Judge Rules to Unseal Spitzer Wiretap Documents

A judge has ruled that documents detailing cell phone calls between the prostitution ring used by former New York Governor Eliot Spitzer and its clients should be unsealed, though the names of 67 apparent customers of the Emperor's Club will remain a secret.

The New York Times in December 2008 sued to unseal the documents associated with the wiretaps and search warrants for the investigation and later entered into an agreement with the government allowing prosecutors to redact the names of Spitzer's fellow clients.

U.S. District Judge Jed S. Rakoff ruled today that the government should unseal the documents, but they were not immediately released as prosecutors can still appeal the ruling.

Spitzer resigned in March last year just 48 hours after it was revealed he paid for a prostitute, Ashlee Dupre, through the Emperors Club VIP prostitution service, where he was known as "Client #9".

Prosecutors announced in November last year that he would not face any criminal charges. Four of the operators of the Emperor's Club pleaded guilty to conspiracy and money laundering charges. No charges have been brought against any of the so-called Johns.
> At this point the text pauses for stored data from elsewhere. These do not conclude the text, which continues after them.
import Mathlib
import Summits.AtomisticToContinuum.HydrodynamicLimit.Theorems.ImplosionDichotomyDenseExcursionCavityCentreData
import Summits.AtomisticToContinuum.HydrodynamicLimit.Theorems.ImplosionDichotomyDenseExcursionCavityCentreFuchs

/-!
# The resolvent equation at the centre in the signed radius: the regular branch (for theorem T3, existence half)
# (crux `DenseExcursion`, line `sonic-cavity-renewal`, stub `stub_cavityResolventCk`)

Helper file (`--supports stmt-AtomisticToContinuum-12586`, line lead a2, stub-worker E for `stub_cavityResolventCk`,
theorem T3 `centre_regular_branch`, EXISTENCE half). Registered helper `centre_R_branch`: for a monatomic profile and
`Λ : ℂ` there is `δ > 0` such that for every regular source `(f, g)` (`IsRegularPair`) and every `c₀ : ℂ` there are EVEN
functions `u, c : ℝ → ℂ`, `C^∞` on `(−δ, δ)`, `c(0) = c₀`, such that `ŵ(x) = u(eˣ)`, `ŝ(x) = e^{−x}c(eˣ)` solve the
resolvent equation `Λŵ − linW = f`, `Λŝ − linS = g` for `eˣ < δ`.

Mechanism. With the smooth even data `𝓌 = W(log|R|)`, `σ = |R|S(log|R|)`, `𝒻 = f(log|R|)`, `𝓰 = |R|g(log|R|)` of
`…CavityCentreData`, `R·W′ = R𝓌′`, `S = σ/R`, `S′ = σ′ − σ/R`, `ŵ′ = R u′`, `ŝ′ = c′ − c/R` turn `R·(W-row)` and
`R·(S-row)` into `(𝓌−1)R·(Ru′) + 3σ·c′ = ℛ₁`, `(σ/3)(Ru′) + (𝓌−1)R·c′ = ℛ₂` (`lin_of_R_system`), i.e. — dividing by the
determinant `det = (𝓌−1)²R² − σ²`, `det(0) = −σ(0)² < 0`, globalised by `exists_even_nonvanishing_eq_near_zero` — the
Fuchsian system `R u′ = a₁₁u + a₁₂c + b₁`, `c′ = a₂₁u + a₂₂c + b₂` with `a₁₁(0) = 3σ(0)²/det(0) = −3`, even `a₁ⱼ, b₁`
and odd `a₂ⱼ, b₂`; `fuchs_negInt_branch` (`m = 3`) gives the smooth even regular branch, `δ` uniform in the source and
in `c₀`. Sources: folklore.
-/

noncomputable section

open Set Filter
open scoped Topology ContDiff

namespace Summit.AtomisticToContinuum.HydrodynamicLimit.Theorems.SonicCavityRenewal

open Summit.AtomisticToContinuum.HydrodynamicLimit.Theorems.R2OneModeTwoConditions

/-! ## Pointwise algebra: from the `R`-system back to `linW`, `linS` -/

/-- FROM THE `R`-SYSTEM TO THE RESOLVENT EQUATION (pointwise algebra): if at `x`, with `R ≠ 0`, the profile reads
`W = w`, `W′ = Rw′`, `S = s/R`, `S′ = s′ − s/R`, the pair reads `ŵ = u`, `ŵ′ = R·uR`, `ŝ = c/R`, `ŝ′ = cR − c/R`, and
`(w−1)R(R·uR) + 3s·cR = R(Λ − Rw′ − 2w + r)u − 3s′c − R·F`, `(s/3)(R·uR) + (w−1)R·cR = (Λ − 1 − w − Rw′/3 + r)c −
(Rs′ + s)u − Gs`, then `Λŵ − linW = F` and `Λŝ − linS = Gs/R` at `x`. [folklore] -/
theorem lin_of_R_system {r : ℝ} {W S : ℝ → ℝ} {Λ : ℂ} {ŵ ŝ : ℝ → ℂ} {x R w w' s s' : ℝ}
    {u c uR cR F Gs : ℂ} (hR : R ≠ 0) (hW : W x = w) (hW' : deriv W x = R * w') (hS : S x = s / R)
    (hS' : deriv S x = s' - s / R) (hŵ : ŵ x = u) (hŵ' : deriv ŵ x = (R : ℂ) * uR) (hŝ : ŝ x = c / (R : ℂ))
    (hŝ' : deriv ŝ x = cR - c / (R : ℂ))
    (hE1 : (((w - 1) * R : ℝ) : ℂ) * ((R : ℂ) * uR) + ((3 * s : ℝ) : ℂ) * cR =
      (R : ℂ) * (Λ - ((R * w' + 2 * w - r : ℝ) : ℂ)) * u - ((3 * s' : ℝ) : ℂ) * c - (R : ℂ) * F)
    (hE2 : ((s / 3 : ℝ) : ℂ) * ((R : ℂ) * uR) + (((w - 1) * R : ℝ) : ℂ) * cR =
      (Λ - ((1 + w + R * w' / 3 - r : ℝ) : ℂ)) * c - ((R * s' + s : ℝ) : ℂ) * u - Gs) :
    Λ * ŵ x - linW r W S ŵ ŝ x = F ∧ Λ * ŝ x - linS r W S ŵ ŝ x = Gs / (R : ℂ) := by
  have hRc : (R : ℂ) ≠ 0 := Complex.ofReal_ne_zero.2 hR
  unfold linW linS
  rw [hW, hW', hS, hS', hŵ, hŵ', hŝ, hŝ']
  push_cast at hE1 hE2 ⊢
  constructor
  · field_simp
    linear_combination (-(R : ℂ)) * hE1
  · field_simp
    linear_combination (-3 : ℂ) * hE2
import Summits.CriticalPhenomena.Ising3D.Control2DL15BoxPTable
import Mathlib.Tactic.NormNum
import HarnessLib

/-!
# RB-2 certificate `j129649_functional_deriv2d_L15_E040_sig1o8_box0.30-0.37.json` (Λ = 15, E₀ = 40): Δ_ε ∉ [3/10, 37/100] at Δ_σ = 1/8 under A2D′ — (R), the large-`S` half, in the kernel
(cell `pub-ising3x`, seat controls-1 gen 18; KERNEL PATH for the 2D γ-certificates, Λ = 15 — CONTROL-ONLY)

HONEST FRAMING: lottery ticket; floor = tightest certified 3D Ising CFT bounds; no exact-solution
claim without a proof. CONTROL-ONLY (`d = 2`, `Δ_σ = 1/8`, the 2D Ising control; axiom set `A2D′`).

(R) `region_boxP` for the table `wtboxP` (`Control2DL15BoxPTable`): the compactified region polynomial `QhatboxP`
(`S₁ = 80`, `d = 15`) is non-negative on `τ ∈ [0,1]`, `v ∈ [0,1]` by the tensor-Bernstein SHAPE tree `cregboxP`
(1 leaves; every Bernstein coefficient computed and decided in the kernel, `Control2DPolyCertAuto2`, in 1 chunks of
≤ 12 leaves re-assembled along the splits), and `S ≤ S₁` by the per-`J` shapes `cregJboxP` of the Table file;
`region_of_kernelCertAuto` turns the two kernel facts into hypothesis `hR` verbatim. No facts, standard axioms only.
-/

namespace Summit.CriticalPhenomena.Ising3D.Control2D

open Literature.MathematicalPhysics.QuantumFieldTheory.ConformalBootstrap3D

set_option maxHeartbeats 0 in
set_option maxRecDepth 200000 in
/-- Chunk 0 of the large-`S` tree (box `q₁=1, a₁=0; q₂=1, a₂=0`; 1 leaves), decided in the kernel. [folklore] -/
theorem cregboxP_n0 :
    checkAuto₂ QhatboxP 16 1 0 1 1 0 1
    (Shape₂.leaf) = true := by
  decide +kernel

/-- Tensor-Bernstein tree SHAPE for the compactified region polynomial on `[0,1] × [0,1]` (`S₁ = 80`; 1 leaves). [folklore] -/
def cregboxP : Shape₂ :=
  Shape₂.leaf

/-- **Kernel check of the large-`S` certificate** (assembled from the 1 chunks). [folklore] -/
theorem cregboxP_ok : checkAuto₂ QhatboxP 16 1 0 1 1 0 1 cregboxP = true :=
  cregboxP_n0

/-- **(R) for the table** (hypothesis `hR` of the explicit certificate theorems, `E₀ = 40`, `s = 1/8`): every
inequality re-decided in the kernel. [folklore] -/
theorem region_boxP (b : ℝ) (J : ℕ) (hb : 0 ≤ b) (hE : (40 : ℝ) ≤ 2 * b + J) :
    0 ≤ ∑ p ∈ slL15.toFinset, (wtboxP p : ℝ) * ((1 - (-1 : ℝ) ^ (p.1 + p.2)) * 2 ^ (p.1 + p.2) *
      (qFactor₁ (1 / 8) (b + J) p.1 * qFactor₁ (1 / 8) b p.2 +
        qFactor₁ (1 / 8) b p.1 * qFactor₁ (1 / 8) (b + J) p.2)) :=
  region_of_kernelCertAuto wtboxP slL15_nodup slL15_deg 15 16 (by norm_num) (by norm_num) PregboxP_eq
    (by decide +kernel) QhatboxP_eq cregboxP cregboxP_ok cregJboxP (by decide) cregJboxP_ok b J hb
    (by exact_mod_cast hE)

end Summit.CriticalPhenomena.Ising3D.Control2D
import Literature.NumberTheory.Automorphic.UnitaryGroupTorusMeasureCoherence
import Literature.NumberTheory.Automorphic.CompactCoreLevel
import HarnessLib

/-!
# The `hK` input of the torus-measure coherence theorem from F4-a `CompactCoreCentralizerLevelAE`
(Rogawski (1990) §4.3 p. 43: at the unramified places `T(𝒪_v) = T(L⁺_v) ∩ K_v` is the maximal compact subgroup, `vol T(𝒪_v) = 1`)

Topic `NumberTheory/Automorphic`; THEOREMS ONLY.  ★ `UnitaryGroup.CompactCoreCentralizerLevelAE L N H` (the compact core of `Z(γ_v)` lies in the
level `K_v` for almost all `v`; a THEOREM at hermitian non-degenerate `H`, ★ `compactCoreCentralizerLevelAE_of_hermitian`) READ ON THE MODEL `localPi v`
along ★ `localPiEquiv`: for almost all `v`, the integral subgroup `Z((g_f)_v) ∩ localInt v` of the model-local torus IS its compact core — the
hypothesis `hK` of ★ `UnitaryGroup.map_adelicStableCentralizerEquiv_torusMeasure_eq`.

## References
* J. D. Rogawski, *Automorphic Representations of Unitary Groups in Three Variables* (1990), §4.3 p. 43 [Rogawski1990].
* V. Platonov, A. Rapinchuk, *Algebraic Groups and Number Theory* (1994), §6 [PlatonovRapinchuk1994].
-/

set_option autoImplicit false

noncomputable section

open _root_.MeasureTheory Set Filter Function NumberField IsDedekindDomain
open _root_.Topology
open Literature.Topology.Algebra.RestrictedProduct Literature.MeasureTheory.Group Literature.NumberTheory.Rogawski1990
open scoped RestrictedProduct Matrix MatrixGroups

namespace Literature.NumberTheory.Automorphic

namespace UnitaryGroup

variable (L : Type) [Field L] [NumberField L] [IsCMField L] (N : ℕ) (H : Matrix (Fin N) (Fin N) L)

/-- **`hK` from F4-a**: if the compact core of `Z(γ_v) ≤ U(H)(L⁺_v)` lies in the level `K_v` for almost all `v` (★ `CompactCoreCentralizerLevelAE`),
then for almost all `v` the integral subgroup `Z((g_f)_v) ∩ localInt v` of the MODEL-local torus (`g = γ ⊗ 1` read on `localPi v`) IS the compact
core: `localPiEquiv` identifies the two tori (★ `cmDatum_toLocal_eq_localPiEquiv`) and the two levels (★ `localPiEquiv_mem_localIntegralLevel_iff`),
isomorphisms respect compact cores (★ `image_compactCore`), and a compact subgroup containing the compact core IS it (★ `compactCore_eq_of_subset`).
[cite: Rogawski1990, §4.3 p. 43] [cite: PlatonovRapinchuk1994, §6] -/
theorem eventually_inH_localInt_eq_compactCore (hF : CompactCoreCentralizerLevelAE L N H) (γ : (cmDatum L N H).Rational)
    (hreg : IsRegularElt (γ.val : GL (Fin N) L)) [hKc : ∀ v, CompactSpace (localInt L (IsCMField.complexConj L) N H v)]
    [hCP : ∀ v, IsClosed (((Subgroup.centralizer ({((finAdelicEquiv (↥(maximalRealSubfield L)) L (IsCMField.complexConj L) N H) (finPart (↥(maximalRealSubfield L)) L (IsCMField.complexConj L) N H ((cmDatum L N H).toAdelic γ))) v} : Set ↥(localPi L (IsCMField.complexConj L) N H v))) : Subgroup ↥(localPi L (IsCMField.complexConj L) N H v)) : Set ↥(localPi L (IsCMField.complexConj L) N H v))] :
    ∀ᶠ v in cofinite, ((inH (fun v => localInt L (IsCMField.complexConj L) N H v) (fun v => Subgroup.centralizer ({((finAdelicEquiv (↥(maximalRealSubfield L)) L (IsCMField.complexConj L) N H) (finPart (↥(maximalRealSubfield L)) L (IsCMField.complexConj L) N H ((cmDatum L N H).toAdelic γ))) v} : Set ↥(localPi L (IsCMField.complexConj L) N H v))) v : Subgroup (Subgroup.centralizer ({((finAdelicEquiv (↥(maximalRealSubfield L)) L (IsCMField.complexConj L) N H) (finPart (↥(maximalRealSubfield L)) L (IsCMField.complexConj L) N H ((cmDatum L N H).toAdelic γ))) v} : Set ↥(localPi L (IsCMField.complexConj L) N H v)))) : Set (Subgroup.centralizer ({((finAdelicEquiv (↥(maximalRealSubfield L)) L (IsCMField.complexConj L) N H) (finPart (↥(maximalRealSubfield L)) L (IsCMField.complexConj L) N H ((cmDatum L N H).toAdelic γ))) v} : Set ↥(localPi L (IsCMField.complexConj L) N H v)))) = compactCore (Subgroup.centralizer ({((finAdelicEquiv (↥(maximalRealSubfield L)) L (IsCMField.complexConj L) N H) (finPart (↥(maximalRealSubfield L)) L (IsCMField.complexConj L) N H ((cmDatum L N H).toAdelic γ))) v} : Set ↥(localPi L (IsCMField.complexConj L) N H v))) := by
  filter_upwards [hF γ hreg] with v hv
  -- the model-local torus is the datum torus along `ψ_v = localPiEquiv`
  have hγv : (cmDatum L N H).toLocal v ((cmDatum L N H).toAdelic γ) = (localPiEquiv L (IsCMField.complexConj L) N H v) (((finAdelicEquiv (↥(maximalRealSubfield L)) L (IsCMField.complexConj L) N H) (finPart (↥(maximalRealSubfield L)) L (IsCMField.complexConj L) N H ((cmDatum L N H).toAdelic γ))) v) := cmDatum_toLocal_eq_localPiEquiv L H v ((cmDatum L N H).toAdelic γ)
  obtain ⟨Q, hQ⟩ := exists_continuousMulEquiv_subgroup_apply_eq (localPiEquiv L (IsCMField.complexConj L) N H v) (Subgroup.centralizer ({((finAdelicEquiv (↥(maximalRealSubfield L)) L (IsCMField.complexConj L) N H) (finPart (↥(maximalRealSubfield L)) L (IsCMField.complexConj L) N H ((cmDatum L N H).toAdelic γ))) v} : Set ↥(localPi L (IsCMField.complexConj L) N H v))) (Subgroup.centralizer ({(cmDatum L N H).toLocal v ((cmDatum L N H).toAdelic γ)} : Set ((cmDatum L N H).Local v)))
    (forall_apply_mem_centralizer_singleton_iff_of_eq (localPiEquiv L (IsCMField.complexConj L) N H v).toMulEquiv hγv.symm)
  symm
  refine compactCore_eq_of_subset _ ?_ fun z hz => ?_
  · exact (hCP v).isClosedEmbedding_subtypeVal.isCompact_preimage (isCompact_iff_compactSpace.2 (hKc v))
  · -- `Q z` lies in the compact core of `Z(γ_v)`, hence in `K_v`; read back on the model
    have h1 : Q z ∈ compactCore (Subgroup.centralizer ({(cmDatum L N H).toLocal v ((cmDatum L N H).toAdelic γ)} : Set ((cmDatum L N H).Local v))) := (apply_mem_compactCore_iff Q z).2 hz
    have h2 := hv h1
    rw [mem_preimage, hQ] at h2
    rw [SetLike.mem_coe, Subgroup.mem_subgroupOf]
    exact (localPiEquiv_mem_localIntegralLevel_iff (IsCMField.complexConj L) N H v _).1 h2

end UnitaryGroup

end Literature.NumberTheory.Automorphic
Earlier this month, the madam of a rival escort service came forward on ABC News 20/20 saying prosecutors showed little interest in pursuing any of the corporate titans on her client list. Kristin Davis pleaded guilty last year to charges of running a prostitution business and she provided ABC News with a copy of her client list which included Wall Street lawyers, investment bankers, CEOs, and media executives.

"Some of these guys, I was invoicing on corporate credits cards," she said. "I was writing up monthly bills for computer consulting, construction expenses, all of these things, I was invoicing them monthly so they could get it by their accountants."

A spokesperson said District Attorney Robert Morgenthau had "no comment" on the handling of Davis' case or her allegations.